omit [Fintype V] [DecidableEq V] [Fintype E] [DecidableEq E] in
/-- A pendant vertex (a single edge) is reached from `{r, s}` in at most one colour. -/
lemma not_mem_both_of_pendant {r s x : V} {e₁ : E} (hp : Pendant ends x e₁) (hr : x ≠ r)
    (hs : x ≠ s) {ω : Config E} (hK : x ∈ K2 ends r s ω) (hM : x ∈ M2 ends r s ω) : False := by
  cases hc : ω e₁
  · have hcl : ∀ e, x ∈ ends e → ω e = false := fun e he => by rw [hp.1 e he]; exact hc
    rcases mem_K2_iff.1 hK with h | h
    · exact hr (eq_of_conn_of_no_openEdge hcl h).symm
    · exact hs (eq_of_conn_of_no_openEdge hcl h).symm
  · have hcl : ∀ e, x ∈ ends e → OneColourSwitch.compl ω e = false := fun e he => by
      simp [OneColourSwitch.compl, hp.1 e he, hc]
    rcases mem_M2_iff.1 hM with h | h
    · exact hr (eq_of_conn_of_no_openEdge hcl h).symm
    · exact hs (eq_of_conn_of_no_openEdge hcl h).symm

omit [Fintype V] [DecidableEq V] [Fintype E] [DecidableEq E] in
/-- A non-mark adjacent to `p` or `q`, or pendant, is never in both worlds under `Sep`. -/
lemma DZero_of_adj_or_pendant {p q r s : V}
    (hadj : ∀ x, Nonmark p q r s x →
      (∃ e, ends e = s(x, p) ∨ ends e = s(x, q)) ∨ ∃ e₁, Pendant ends x e₁)
    {ω : Config E} (h : sep2 ends p q r s ω) : DZero ends r s ω := by
  intro x hr hs hK hM
  obtain ⟨hpK, hqK⟩ := not_mem_K2_of_sep2 h
  obtain ⟨hpM, hqM⟩ := not_mem_M2_of_sep2 h
  rcases hadj x (nonmark_of_mem_U2 h (Or.inl hK) hr hs) with ⟨e, he | he⟩ | ⟨e₁, hp⟩
  · cases hc : ω e
    · exact hpM (mem_M2_of_closed hM hc he)
    · exact hpK (mem_K2_of_open hK hc he)
  · cases hc : ω e
    · exact hqM (mem_M2_of_closed hM hc he)
    · exact hqK (mem_K2_of_open hK hc he)
  · exact not_mem_both_of_pendant hp hr hs hK hM

/-- **`m9` in sign form on the class «every non-mark is adjacent to `p` or `q` or is pendant,
and no two non-marks are adjacent»** (`proofs/P3-CPNC.md` §14i ∪ §14o, Phase A of §15g). -/
theorem m9SignSum_nonpos_of_adj_or_pendant {p q r s : V} (hno : NoNonmarkEdge ends p q r s)
    (hadj : ∀ x, Nonmark p q r s x →
      (∃ e, ends e = s(x, p) ∨ ends e = s(x, q)) ∨ ∃ e₁, Pendant ends x e₁) :
    m9SignSum ends p q r s ≤ 0 :=
  m9SignSum_nonpos_of_noNonmarkEdge hno (fun _ h => DZero_of_adj_or_pendant hadj h)

end Count

end SideSwitch

end Summit.Ventures.PercRepro2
= = = = = = =
What the task requires |
Please return the lines above that run from the line containing "hpK (mem_K2_of_open hK hc he)" to the line containing "and no two non-marks", inclusive, exactly and with no other lines.

Reply to the exercise |
    · exact hpK (mem_K2_of_open hK hc he)
  · cases hc : ω e
    · exact hqM (mem_M2_of_closed hM hc he)
    · exact hqK (mem_K2_of_open hK hc he)
  · exact not_mem_both_of_pendant hp hr hs hK hM

/-- **`m9` in sign form on the class «every non-mark is adjacent to `p` or `q` or is pendant,
and no two non-marks are adjacent»** (`proofs/P3-CPNC.md` §14i ∪ §14o, Phase A of §15g). -/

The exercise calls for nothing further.